(Input data Opens)

import Literature.NumberTheory.Automorphic.QuaternionAlgebraExistenceInert
import Literature.NumberTheory.QuadraticForms.HilbertReciprocityInputsProofs
import HarnessLib

/-!
# Vignéras III Thm. 3.1 holds: parity of ramification and existence with prescribed ramification
# (discharge of `even_card_ramified` and `exists_isQuaternionAlgebra_of_even`), and Hilbert reciprocity

Topic `NumberTheory/Automorphic`. M.-F. Vignéras, *Arithmétique des algèbres de quaternions*,
LNM 800 (1980), Ch. III §3, Théorème 3.1: a quaternion algebra over a number field `K` is ramified
at a finite, EVEN number of places, and for every finite set `S` of finite places and set `T` of
real places with `|S| + |T|` even there is a quaternion algebra over `K` ramified exactly at
`S ∪ T` — both from the reciprocity law for the Hilbert symbol (O'Meara 71:18) and O'Meara 71:19.

Everything needed is already PROVED in the tree:

* `even_card_ramified_of_inert`, `exists_isQuaternionAlgebra_of_even_of_inert` and
  `QuadraticForms.hilbertReciprocity_of_inert` (`QuaternionAlgebraExistenceInert.lean`): the two
  named facts of `QuaternionAlgebraAdelic.lean` and Hilbert reciprocity from O'Meara 71:17 ALONE
  (the second inequality 65:21, `normIdeles_index_dvd_two_holds`, and Hasse's norm theorem 65:23,
  `hilbertSymbol_eq_one_of_forall_completions_holds`, being theorems of the tree);
* `QuadraticForms.range_localUnits_not_le_of_inertiaDegIn_eq_two_holds`
  (`HilbertReciprocityInputsProofs.lean`): O'Meara 71:17 itself, proved along §65.

This file only composes them. No definition and no named fact is introduced.

## References

* M.-F. Vignéras, *Arithmétique des algèbres de quaternions*, LNM 800, Springer (1980), Ch. III
  §3 Thm. 3.1. [VignerasLNM800]
* O. T. O'Meara, *Introduction to quadratic forms*, Grundlehren 117, Springer (1963), §71C
  Prop. 71:17, §71D Thm. 71:18, 71:19. [Omeara1963]
-/

noncomputable section

universe u

namespace Literature.NumberTheory.QuadraticForms

/-- **Hilbert's reciprocity law holds** (O'Meara Thm. 71:18): `∏_𝔭 (a, b)_𝔭 = 1` for all `a, b`
in a number field `K` — `hilbertReciprocity_of_inert` fed the tree's proof of O'Meara 71:17
(`range_localUnits_not_le_of_inertiaDegIn_eq_two_holds`). [cite: Omeara1963, §71D Thm. 71:18] -/
theorem hilbertReciprocity_holds (K : Type) [Field K] [NumberField K] (a b : K) :
    hilbertReciprocity K a b :=
  hilbertReciprocity_of_inert K (range_localUnits_not_le_of_inertiaDegIn_eq_two_holds K) a b

end Literature.NumberTheory.QuadraticForms

namespace Literature.NumberTheory.Automorphic

/-- **Vignéras III Thm. 3.1, parity half, holds**: a quaternion algebra `D` over a number field
`K` is ramified at an even number of places (finite and infinite) — the named fact
`even_card_ramified K D` of `QuaternionAlgebraAdelic.lean`, by `even_card_ramified_of_inert` and
the tree's proof of O'Meara 71:17. [cite: VignerasLNM800, Ch. III §3 Thm. 3.1] -/
theorem even_card_ramified_holds (K : Type) [Field K] [NumberField K] (D : Type u) [Ring D]
    [Algebra K D] : even_card_ramified K D :=
  even_card_ramified_of_inert K D
    (QuadraticForms.range_localUnits_not_le_of_inertiaDegIn_eq_two_holds K)

/-- **Vignéras III Thm. 3.1, existence half, holds**: for every finite set `S` of finite places
and every finite set `T` of real places of a number field `K` with `|S| + |T|` even there is a
quaternion algebra over `K` ramified exactly at `S` and `T` — the named fact
`exists_isQuaternionAlgebra_of_even K` of `QuaternionAlgebraAdelic.lean`, by
`exists_isQuaternionAlgebra_of_even_of_inert` and the tree's proof of O'Meara 71:17.
[cite: VignerasLNM800, Ch. III §3 Thm. 3.1] [cite: Omeara1963, §71D 71:19] -/
theorem exists_isQuaternionAlgebra_of_even_holds (K : Type) [Field K] [NumberField K] :
    exists_isQuaternionAlgebra_of_even K :=
  exists_isQuaternionAlgebra_of_even_of_inert K
    (QuadraticForms.range_localUnits_not_le_of_inertiaDegIn_eq_two_holds K)

end Literature.NumberTheory.Automorphic

end
import Literature.NumberTheory.Automorphic.Liu2021.Def411WeilCarriersAtChiSplittingOmega
import HarnessLib

/-!
# [Liu2021, Def. 4.11]'s `ω(μ, ε, χ) = ⊗'_v ω(μ_v, ε_v, χ_v)` AT THE `χ`-ATTACHED SPLITTING: the carrier lands in the restricted
# tensor product of the LOCAL central coinvariants of the `θ`-package (the `⊗'` socket of the split-place model)

Topic `NumberTheory/Automorphic/Liu2021`; namespaces `Literature.NumberTheory.GelbartRogawski1991.UnitaryDualPair.WeilCoinv` (§1–§2,
generic in the family `𝓢`) and `Literature.NumberTheory.Automorphic.Liu2021.Def411WeilCarriers` (§3).  KERNEL ONLY: theorems; no
definition, no named fact, no `sorry`.

Sequel of `Def411WeilCarriersAtChiSplittingOmega` (★: `ω(μ,ε,χ)` at THE `θ`-splitting ≅ the central `χ`-quotient
`Coinv(Ω_θ ∘ (u ↦ u·1_n), χ)` of the place-assembled Weil representation `Ω_θ = 𝓢_θ.Omega`, with its `U(J_V)(𝔸_f)`-action
`k ↦ Ω_θ(reindex(k ⊗ 1))`).  Here that quotient is put in the `⊗'` currency of ★ `FinLocalSplittings.omegaPi_centralCoinv`:

* §1 `exists_isRestrictedTensorProductRep_omegaPi_center` — for ANY family `𝓢` of local splittings of the big line datum
  `U(J_V ⊗ J_W)`, `J_W` a line, and any continuous character `χ₁` of the centre `E¹(𝔸_{F,f})` whose unramified classes survive off
  a finite `S₁`: the `Πʳ_v [U(J_{VW})(F_v), U(J_{VW})(𝒪_v)]`-representation `TwistedCoinv.rep (charOfCenter χ₁) 𝓢.OmegaPi _` on
  `Coinv(Ω_Π ∘ Πʳ(u ↦ u·1_n), charOfCenter χ₁)` IS `IsRestrictedTensorProductRep` of the LOCAL central coinvariants
  `Θ_v := TwistedCoinv.rep (localCharOfCenter χ₁ v) (𝓢.omegaLoc v) _` w.r.t. the classes `[1_{𝒪_vⁿ}]` (∃ of the comparison map `J`;
  ★ `isRestrictedTensorProductRep_finiteAdeleRep`, `exists_centralCoinvMap`, `omegaPi_centralCoinv` — the first step of ★
  `omegaPi_centralCoinv_isIrreducible`, stopped before Flath);
* §2 `exists_equiv_omega_center_omegaPi_center` — the explicit `E : Coinv(𝓢.Omega ∘ (u ↦ u·1_n), χ₁) ≃ₗ Coinv(Ω_Π ∘ Πʳ(u ↦ u·1_n),
  charOfCenter χ₁)` (the SAME submodule: ★ `finAdelicEquiv_finAdelicCenter_eq_mapAlong`, `charOfCenter_comp`, `Omega_apply`,
  `TwistedCoinv.ker_comp_of_surjective`), `E [f] = [f]`, intertwining `k ↦ Ω(reindex(k ⊗ 1))` with
  `Ω_Π (finAdelicEquiv (reindex(k ⊗ 1)))`;
* §3 `exists_isRestrictedTensorProductRep_chiSplittingLine_omegaPi_center` — for THE `θ`-splitting: §1 at the `θ`-package
  `𝓢_θ := congrW … (undoubledSplittings 𝓕)` and the central character `χ` of `Chi`, the survival set supplied by ★ `survival_atLine` —
  so that `ω(μ,ε,χ)|_{⟨a⟩}` (★ `exists_equiv_rhoVAtLine_chiSplittingLine_omega_center`, then §2) is equivariantly isomorphic to a
  representation that IS `⊗'_v` of the local central coinvariants of the `θ`-package: [Liu2021, Def. 4.11 l. 2092–2096] for THE
  splitting of App. D Step 2 (the composite `T.trans E` is left to the consumer: two `obtain`s).

Consumer: the d6 line of cell `hodgecm-mathlib` (card S4c-2/S4c: the global→local socket feeding the one-index lemma of a
restricted tensor product at a split place `v⁺` and the local split-place model).  HC_CM is NOT proved by anything here.

## References
* [Liu2021] Y. Liu, Camb. J. Math. 9 (2021) = arXiv:2102.11518, Def. 4.11 (l. 2092–2096), App. D §D.1 Steps 1–3 (l. 5217–5221).
* [Flath1979] D. Flath, *Decomposition of representations into tensor products*, PSPM 33 part 1 (1979), Thm. 2, Ex. 2.
* [GelbartRogawski1991] S. Gelbart, J. Rogawski, Invent. Math. 105 (1991), §3.1 Prop. 3.1.1 p. 455 L1–3, Remark p. 457 L4–13.
-/

set_option autoImplicit false

noncomputable section

open scoped Matrix Kronecker TensorProduct Classical RestrictedProduct
open NumberField NumberField.mixedEmbedding IsDedekindDomain Filter Set
open Literature.NumberTheory Literature.NumberTheory.Automorphic Literature.NumberTheory.Automorphic.UnitaryGroup
open Literature.NumberTheory.Weil1964 Literature.RepresentationTheory
open Literature.RepresentationTheory.HeisenbergGroup

/-! ## §1 The central coinvariants of `Ω_Π` ARE `⊗'_v` of the local central coinvariants (∃ of the comparison map) -/

namespace Literature.NumberTheory.GelbartRogawski1991.UnitaryDualPair.WeilCoinv

variable (F E : Type) [Field F] [NumberField F] [Field E] [NumberField E] [Algebra F E]
variable (c : E ≃ₐ[F] E) (N : ℕ) {n : ℕ} (e : Fin N × Fin 1 ≃ Fin n)
variable (JV : Matrix (Fin N) (Fin N) E) (JW : Matrix (Fin 1) (Fin 1) E)
variable {TV : Matrix (Fin N) (Fin N) F} {TW : Matrix (Fin 1) (Fin 1) F}
variable [Algebra.IsQuadraticExtension F E] {δ : E} (hcδ : c δ = -δ) (hδ : δ ≠ 0) {d : F}
  (hd : δ * δ = algebraMap F E d) (hV : TV.IsSymm) (hW : TW.IsSymm)
  (hJV : JV = TV.map (algebraMap F E)) (hJW : JW = TW.map (algebraMap F E)) (hJW0 : JW 0 0 ≠ 0)
  (𝓢 : LocalSplitting.FinLocalSplittings F E c n hcδ hδ hd (gram F e TV TW) (isSymm_gram F e hV hW)
    (reindex_kronecker_eq_gram_map F E e hJV hJW))

-- statement budget: ONE restricted-product spelling of the centre (`mapAlongMonoidHom … (Eventually.of_forall …)`), as ★
-- `commute_mapAlong_localCenter` (≈ 161 k for the statement alone, B-p08 HB160 probe)
set_option maxHeartbeats 400000 in
/-- **the `Ω_Π`-operators commute with the centre read as `Πʳ_v (u_v ↦ u_v·1_n)`** (every element of `Πʳ_v [U(J_W)(F_v), U(J_W)(𝒪_v)]`
is `finAdelicEquiv (u·1_1)`, ★ `finAdelicEquiv_comp_finAdelicCenter_surjective`; then ★ `commute_mapAlong_localCenter`) — the `hcomm`
input of ★ `FinLocalSplittings.omegaPi_centralCoinv` at the centre, as a named lemma (so that its restricted-product spelling is
elaborated once). [cite: Liu2021, App. D §D.1 Step 3 (l. 5221)] -/
theorem commute_omegaPi_mapAlong_localCenter
    (g : Πʳ v : HeightOneSpectrum (𝓞 F), [localPi E c n (Matrix.reindex e e (JV ⊗ₖ JW)) v,
      localInt E c n (Matrix.reindex e e (JV ⊗ₖ JW)) v])
    (h' : Πʳ v : HeightOneSpectrum (𝓞 F), [localPi E c 1 JW v, localInt E c 1 JW v]) :
    Commute (𝓢.OmegaPi g)
      ((𝓢.OmegaPi.comp (RestrictedProduct.mapAlongMonoidHom (fun v => localPi E c 1 JW v)
          (fun v => localPi E c n (Matrix.reindex e e (JV ⊗ₖ JW)) v) id Filter.tendsto_id
          (fun v => localCenter E c n (Matrix.reindex e e (JV ⊗ₖ JW)) JW hJW0 v)
          (Eventually.of_forall fun v => localCenter_mapsTo_localInt E c n (Matrix.reindex e e (JV ⊗ₖ JW)) JW hJW0 v))) h') := by
  obtain ⟨u, rfl⟩ := finAdelicEquiv_comp_finAdelicCenter_surjective F E c JW hJW0 h'
  exact (commute_mapAlong_localCenter F E c N e JV JW hJW0 g u).map 𝓢.OmegaPi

(Input data Closes)

What you should do –
Could you return exactly the stretch of the data above that starts at the line with "of the tree);" and ends at the line with "(range_localUnits_not_le_of_inertiaDegIn_eq_two_holds K) a b", both lines included?

Finished exercise –
  `hilbertSymbol_eq_one_of_forall_completions_holds`, being theorems of the tree);
* `QuadraticForms.range_localUnits_not_le_of_inertiaDegIn_eq_two_holds`
  (`HilbertReciprocityInputsProofs.lean`): O'Meara 71:17 itself, proved along §65.

This file only composes them. No definition and no named fact is introduced.

## References

* M.-F. Vignéras, *Arithmétique des algèbres de quaternions*, LNM 800, Springer (1980), Ch. III
  §3 Thm. 3.1. [VignerasLNM800]
* O. T. O'Meara, *Introduction to quadratic forms*, Grundlehren 117, Springer (1963), §71C
  Prop. 71:17, §71D Thm. 71:18, 71:19. [Omeara1963]
-/

noncomputable section

universe u

namespace Literature.NumberTheory.QuadraticForms

/-- **Hilbert's reciprocity law holds** (O'Meara Thm. 71:18): `∏_𝔭 (a, b)_𝔭 = 1` for all `a, b`
in a number field `K` — `hilbertReciprocity_of_inert` fed the tree's proof of O'Meara 71:17
(`range_localUnits_not_le_of_inertiaDegIn_eq_two_holds`). [cite: Omeara1963, §71D Thm. 71:18] -/
theorem hilbertReciprocity_holds (K : Type) [Field K] [NumberField K] (a b : K) :
    hilbertReciprocity K a b :=
  hilbertReciprocity_of_inert K (range_localUnits_not_le_of_inertiaDegIn_eq_two_holds K) a b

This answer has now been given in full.